The sanctions imposed by the act can be severe. In 1985, incensed by revelations of fraud in Defense Department contracting, Congress upped both the fines and the damages. The top penalty of $5,000 became the minimum, and the ceiling rose to $10,000 for each false claim. In addition, Congress increased the damages from twice to three times the amount of the loss sustained by the government.

The combination of multiple penalties with treble damages can add up to staggering liability. A major hospital company is proposing to settle a number of such suits for $750 million. The risk of damages is so great that some analysts cite it in their low stock valuation of defense contractors.

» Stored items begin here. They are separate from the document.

import Summits.Ventures.PercRepro.MSRMStarTheorem
import Summits.Ventures.PercRepro.MSTightSingPair
import Summits.Ventures.PercRepro.ExcessOneMonotoneOrCompleted

/-!
# The V chain assembled at a tight-trace element of a residue instance, Case I

A *residue instance* `Residue F u` (MSTightSingRemovable.lean): `F` of Marica–Schönheim excess
one, twin-free, empty core, full support, `∅, univ ∉ F`, valid (no complementary pair), `u` and
`ū = univ ∖ u` non-members with every member A- or C*-signable, and neither `F ∪ {u}` nor
`F ∪ {ū}` tight. Conjecture V says `F \\ F = insert ∅ F` or `F \\ F = insert ∅ (compls F)`.

**Theorem (V, complex Case I).** At an element `r ∈ u` with a tight trace, `{r} ∈ F` (the complex
case of (SING-t)) and `u.erase r ∈ F` (Case I of `erase_mem_or_compl_erase_mem`), the residue data
give the (RM*) setting at `u₀ = u.erase r` (`RMStar.of_residue`): `u₀ ∈ F₀ ∖ F₁`, `ū ∉ F₁` by
validity, the signs (H3) read off `Cells`, the A-only member (H4) from `¬ Tight (insert u F)`
(`tight_insert_of_forall_sdiff_mem_diffsY`: if every `s ∈ F₀` had `u₀ ∖ s ∈ Y`, `F ∪ {u}` would
be tight), and the monotone labelling from Theorem (MA) (`monotone_or_completed`: the alternative
«`r` addable» contradicts `u₀ ∈ F₀ ∖ F₁`, the alternative «a unique completing partnerless
member» is `u₀` itself, against (H4)). Hence `F \\ F = insert ∅ F`
(`residue_diffs_eq_of_caseI`); its mirror `residue_diffs_eq_compls_of_caseII` (co-complex, Case II)
is the same statement for `compls F`.

**What remains of Conjecture V on residue instances** is the mixed class — complex trace with
Case II, or its mirror — which the census says is empty (Addendum 23 §3: «`u₀ ∈ F₀` in every
residue pair»); it is isolated as the candidate Prop `CaseIOfComplex α` (never asserted), and
`conjV_residue_of_caseIOfComplex` derives V for every residue instance from it, by Theorem (TT)
and (SING-t).
-/

namespace PercRepro.MSTight

open Finset
open scoped FinsetFamily

variable {α : Type*} [DecidableEq α] [Fintype α]

section Completion

variable {r : α} {F : Finset (Finset α)}

/-- **The C*-completion is tight.** At a complex trace, if `u₀ ∈ F₀` and every member `s`
avoiding `r` has `u₀ ∖ s ∈ Y`, then `F ∪ {insert r u₀}` is tight: every new difference is an old
one. -/
theorem tight_insert_of_forall_sdiff_mem_diffsY (hF : (F \\ F).card = F.card + 1)
    (hP : Tight (proj r F)) (hr : ({r} : Finset α) ∈ F)
    (hsing : ∀ a, a ≠ r → ({a} : Finset α) ∈ proj r F) {u₀ : Finset α} (hu0 : u₀ ∈ part0 r F)
    (hu1 : u₀ ∉ partr r F) (hall : ∀ s ∈ part0 r F, u₀ \ s ∈ diffsY r F) :
    Tight (insert (insert r u₀) F) := by
  have hru : r ∉ u₀ := (mem_part0.1 hu0).2
  have hu0F : u₀ ∈ F := (mem_part0.1 hu0).1
  have hnew : insert r u₀ ∉ F := fun h => hu1 (mem_partr.2 ⟨hru, h⟩)
  have hX : diffsX r F = proj r F := diffsX_eq_proj_of_singleton_mem hP hr
  -- a face of the trace is a difference avoiding `r`
  have hface : ∀ e ∈ proj r F, e ∈ F \\ F := by
    intro e he
    rw [← hX, ← diffs_filter_notMem] at he
    exact (mem_filter.1 he).1
  have hsub : insert (insert r u₀) F \\ insert (insert r u₀) F ⊆ F \\ F := by
    intro E hE
    obtain ⟨A, hA, B, hB, rfl⟩ := Finset.mem_diffs.1 hE
    rcases mem_insert.1 hA with rfl | hA <;> rcases mem_insert.1 hB with rfl | hB
    · rw [Finset.sdiff_self]
      exact Finset.mem_diffs.2 ⟨{r}, hr, {r}, hr, Finset.sdiff_self _⟩
    · by_cases hrB : r ∈ B
      · -- `(insert r u₀) \ B = u₀ \ B.erase r`, a face of `u₀`
        have h1 : insert r u₀ \ B = u₀ \ B.erase r := by
          ext a
          simp only [mem_sdiff, mem_insert, mem_erase, not_and]
          constructor
          · rintro ⟨(rfl | ha), haB⟩
            · exact absurd hrB haB
            · exact ⟨ha, fun _ => fun h => haB h⟩
          · rintro ⟨ha, haB⟩
            exact ⟨Or.inr ha, fun h => haB (fun hr' => hru (hr' ▸ ha)) h⟩
        rw [h1]
        exact hface _ (mem_proj_of_subset hP hr hsing (RMStar.mem_proj_of_mem_part0 hu0)
          sdiff_subset)
      · -- `(insert r u₀) \ B = insert r (u₀ \ B)` with `u₀ \ B ∈ Y`
        have h1 : insert r u₀ \ B = insert r (u₀ \ B) := by
          rw [insert_sdiff_of_notMem _ hrB]
        rw [h1]
        have h2 : u₀ \ B ∈ diffsY r F := hall B (mem_part0.2 ⟨hB, hrB⟩)
        have : insert r (u₀ \ B) ∈ (F \\ F).filter (fun E => r ∈ E) := by
          rw [diffs_filter_mem]
          exact mem_image_of_mem _ h2
        exact (mem_filter.1 this).1
    · -- `A \ insert r u₀ ⊆ A.erase r`, a face of the trace
      have h1 : A \ insert r u₀ ⊆ A.erase r := by
        intro a ha
        rw [mem_sdiff, mem_insert, not_or] at ha
        exact mem_erase.2 ⟨ha.2.1, ha.1⟩
      have h2 : A.erase r ∈ proj r F := mem_proj.2 ⟨A, hA, rfl⟩
      exact hface _ (mem_proj_of_subset hP hr hsing h2 h1)
    · exact Finset.sdiff_mem_diffs hA hB
  have hcard : (insert (insert r u₀) F).card = F.card + 1 := card_insert_of_notMem hnew
  have h1 := card_le_card hsub
  have h2 := Finset.card_le_card_diffs (insert (insert r u₀) F)
  unfold Tight
  omega

end Completion

section CaseI

variable {F : Finset (Finset α)} {u : Finset α} {r : α}

/-- `ubar r (u.erase r) = univ ∖ u` for `r ∈ u`. -/
theorem ubar_erase_eq (hru : r ∈ u) : ubar r (u.erase r) = univ \ u := by
  rw [ubar, insert_erase hru]

/-- `insert r (univ ∖ u) = univ ∖ u.erase r` for `r ∈ u`. -/
theorem insert_compl_eq (hru : r ∈ u) : insert r (univ \ u) = univ \ u.erase r := by
  ext a
  simp only [mem_insert, mem_sdiff, mem_univ, true_and, mem_erase, not_and]
  constructor
  · rintro (rfl | ha)
    · exact fun h => absurd rfl h
    · exact fun _ => ha
  · intro h
    by_cases har : a = r
    · exact Or.inl har
    · exact Or.inr (h har)

/-- **The residue data give the (RM*) setting** at `u₀ = u.erase r`, in the complex Case I. -/
theorem RMStar.of_residue (h : Residue F u) (hP : Tight (proj r F)) (hr : ({r} : Finset α) ∈ F)
    (hru : r ∈ u) (hI : u.erase r ∈ F) : RMStar r F (u.erase r) := by
  have hsing : ∀ a, a ≠ r → ({a} : Finset α) ∈ proj r F := fun a ha =>
    singleton_mem_proj_of_twinFree h.hexc hP hr (fun a b hab => (h.htf a b hab).symm) h.hsupp ha
  have hu0 : u.erase r ∈ part0 r F := mem_part0.2 ⟨hI, notMem_erase r u⟩
  have hu1 : u.erase r ∉ partr r F := fun h1 => by
    have := (mem_partr.1 h1).2
    rw [insert_erase hru] at this
    exact h.hu this
  have hubar : ubar r (u.erase r) ∉ partr r F := by
    rw [ubar_erase_eq hru]
    intro h1
    have := (mem_partr.1 h1).2
    rw [insert_compl_eq hru] at this
    exact h.hvalid _ hI this
  -- the signs: A-signable gives `ū ∖ s ∈ P`, C*-signable gives `u₀ ∖ s ∈ Y`
  have hX : diffsX r F = proj r F := diffsX_eq_proj_of_singleton_mem hP hr
  have hsig : ∀ s ∈ part0 r F,
      ubar r (u.erase r) \ s ∈ proj r F ∨ u.erase r \ s ∈ diffsY r F := by
    intro s hs
    have hrs : r ∉ s := (mem_part0.1 hs).2
    rcases h.hsig s (mem_part0.1 hs).1 with ⟨_, hA⟩ | ⟨_, hC⟩
    · left
      rw [ubar_erase_eq hru]
      have h1 : (univ \ s) ∩ (univ \ u) = (univ \ u) \ s := by
        ext a; simp only [mem_inter, mem_sdiff, mem_univ, true_and]; tauto
      rw [h1] at hA
      have h2 : (univ \ u) \ s ∈ (F \\ F).filter (fun E => r ∉ E) :=
        mem_filter.2 ⟨hA, fun hr' => (mem_sdiff.1 (mem_sdiff.1 hr').1).2 hru⟩
      rw [diffs_filter_notMem, hX] at h2
      exact h2
    · right
      rw [Finset.sdiff_sdiff_eq_self (subset_univ u)] at hC
      have h1 : (univ \ s) ∩ u = insert r (u.erase r \ s) := by
        ext a
        simp only [mem_inter, mem_sdiff, mem_univ, true_and, mem_insert, mem_erase]
        constructor
        · rintro ⟨has, hau⟩
          by_cases har : a = r
          · exact Or.inl har
          · exact Or.inr ⟨⟨har, hau⟩, has⟩
        · rintro (rfl | ⟨⟨_, hau⟩, has⟩)
          · exact ⟨hrs, hru⟩
          · exact ⟨has, hau⟩
      rw [h1] at hC
      have h2 : insert r (u.erase r \ s) ∈ (F \\ F).filter (fun E => r ∈ E) :=
        mem_filter.2 ⟨hC, mem_insert_self r _⟩
      rw [diffs_filter_mem] at h2
      obtain ⟨y, hy, hy'⟩ := mem_image.1 h2
      have hry : r ∉ y := notMem_of_mem_diffsY hy
      have hry' : r ∉ u.erase r \ s := fun h' => (mem_erase.1 (mem_sdiff.1 h').1).1 rfl
      have : y = u.erase r \ s := by
        rw [← erase_insert hry, hy', erase_insert hry']
      rw [← this]
      exact hy
  -- the A-only member: otherwise `F ∪ {u}` would be tight
  have haonly : ∃ s ∈ part0 r F,
      ubar r (u.erase r) \ s ∈ proj r F ∧ u.erase r \ s ∉ diffsY r F := by
    by_contra hcon
    apply h.hnt
    rw [← insert_erase hru]
    refine tight_insert_of_forall_sdiff_mem_diffsY h.hexc hP hr hsing hu0 hu1 ?_
    intro s hs
    by_contra hs4
    rcases hsig s hs with hA | hC
    · exact hcon ⟨s, hs, hA, hs4⟩
    · exact hs4 hC
  -- the monotone labelling, from Theorem (MA)
  have hmono : (∀ t ∈ partr r F, ∀ e ∈ proj r F, e ⊆ t → e ∈ partr r F) ∧
      (∀ s ∈ part0 r F, ∀ e ∈ proj r F, s ⊆ e → e ∈ part0 r F) := by
    rcases monotone_or_completed h.hexc hP hr h.hempty hsing with hm | hadd | ⟨x, hx0, hx1, _, hxu, hxc⟩
    · exact hm
    · exact absurd (hadd _ hu0) hu1
    · exfalso
      obtain ⟨s, hs, _, hs4⟩ := haonly
      have := hxu _ hu0 hu1
      subst this
      exact hs4 (hxc s hs)
  exact ⟨h.hexc, hP, hr, h.hempty, hsing, hmono.1, hmono.2, hu0, hu1, hubar, hsig, haonly⟩

/-- **Conjecture V at a complex Case-I element**: a residue instance with a tight trace at
`r ∈ u`, `{r} ∈ F` and `u.erase r ∈ F` is a block family, `F \\ F = insert ∅ F`. -/
theorem residue_diffs_eq_of_caseI (h : Residue F u) (hP : Tight (proj r F))
    (hr : ({r} : Finset α) ∈ F) (hru : r ∈ u) (hI : u.erase r ∈ F) : F \\ F = insert ∅ F := by
  have hR := RMStar.of_residue h hP hr hru hI
  exact diffs_eq_insert_empty_of_rmstar hR.exc hR.tightP hR.singleton_mem hR.empty_notMem hR.sing
    hR.down hR.up hR.u0_mem hR.u0_notMem hR.ubar_notMem hR.signable hR.aonly h.huniv h.hsupp

/-- **The mirror**: at a co-complex Case-II element (`univ.erase r ∈ F`, `univ ∖ u.erase r ∈ F`)
the residue instance is the mirror of a block family, `F \\ F = insert ∅ (compls F)`. -/
theorem residue_diffs_eq_compls_of_caseII (h : Residue F u) (hP : Tight (proj r F))
    (hr : univ.erase r ∈ F) (hru : r ∈ u) (hII : univ \ u.erase r ∈ F) :
    F \\ F = insert ∅ (compls F) := by
  have h1 := residue_diffs_eq_of_caseI h.compls ((tight_proj_compls_iff F r).2 hP)
    (by rw [mem_compls, compl_singleton_eq]; exact hr) hru (by rw [mem_compls]; exact hII)
  rwa [diffs_compls] at h1

end CaseI

section Candidate

variable (α)

/-- **The mixed class, as a candidate Prop** (never asserted): at an element `r ∈ u` of a residue
instance with a tight trace and `{r} ∈ F`, Case I holds: `u.erase r ∈ F`. Census: Addendum 23 §3
(«`u₀ ∈ F₀` in every residue pair, `ū ∈ F₁` never»: 1,218 + 1,197,320 residue pairs on 4 and 5
points, 0 exceptions). -/
def CaseIOfComplex : Prop :=
  ∀ (F : Finset (Finset α)) (u : Finset α) (r : α), Residue F u → Tight (proj r F) → r ∈ u →
    ({r} : Finset α) ∈ F → u.erase r ∈ F

variable {α}

variable {F : Finset (Finset α)} {u : Finset α}

/-- **Conjecture V on residue instances, modulo `CaseIOfComplex α`**, at an element `r ∈ u` with a
tight trace: (SING-t) gives the complex or the co-complex case, `CaseIOfComplex` (for `F` or for
`compls F`) gives Case I resp. Case II, and the two theorems above conclude. -/
theorem conjV_residue_of_caseIOfComplex_of_mem (hC : CaseIOfComplex α) (h : Residue F u) {r : α}
    (hP : Tight (proj r F)) (hru : r ∈ u) :
    F \\ F = insert ∅ F ∨ F \\ F = insert ∅ (compls F) := by
  rcases sing_t_of_residue h hP with hr | hr
  · exact Or.inl (residue_diffs_eq_of_caseI h hP hr hru (hC F u r h hP hru hr))
  · right
    have hI := hC (compls F) u r h.compls ((tight_proj_compls_iff F r).2 hP) hru
      (by rw [mem_compls, compl_singleton_eq]; exact hr)
    rw [mem_compls] at hI
    exact residue_diffs_eq_compls_of_caseII h hP hr hru hI

/-- **Conjecture V on residue instances, modulo `CaseIOfComplex α`**: Theorem (TT) supplies a
tight-trace element, the symmetry `u ↔ ū` puts it inside the near-member. -/
theorem conjV_residue_of_caseIOfComplex (hC : CaseIOfComplex α) (h : Residue F u) :
    F \\ F = insert ∅ F ∨ F \\ F = insert ∅ (compls F) := by
  obtain ⟨r, _, _, hP, _⟩ := exists_two_tight_proj h.htf h.hexc
  by_cases hru : r ∈ u
  · exact conjV_residue_of_caseIOfComplex_of_mem hC h hP hru
  · exact conjV_residue_of_caseIOfComplex_of_mem hC h.swap hP (mem_sdiff.2 ⟨mem_univ r, hru⟩)

end Candidate

end PercRepro.MSTight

A controversial provision of the act deputizes people as whistleblowers to bring suit on behalf of the government and claim a portion of the damages and penalties as a reward. This type of suit is called qui tam, a Latin phrase describing the relationship between the private plaintiff, or relator, and the government.

Thing of the past

If the punishment meted out by a qui tam suit seems medieval, thats because the origins of this type of lawsuit are medieval, dating back to 14th-century England.

A successful qui tam plaintiff stands to make lots of money. His or her share of the proceeds of the action ranges up to 25 percent if the government intervenes in the case, which it has the right to do. If the government declines to intervene, the relators share grows to 30 percent. Either way, the winning plaintiff also gets reasonable expenses, including attorneys fees and costs. Hence, a cottage industry has sprung up of plaintiffs lawyers willing to take such cases on a contingent fee basis.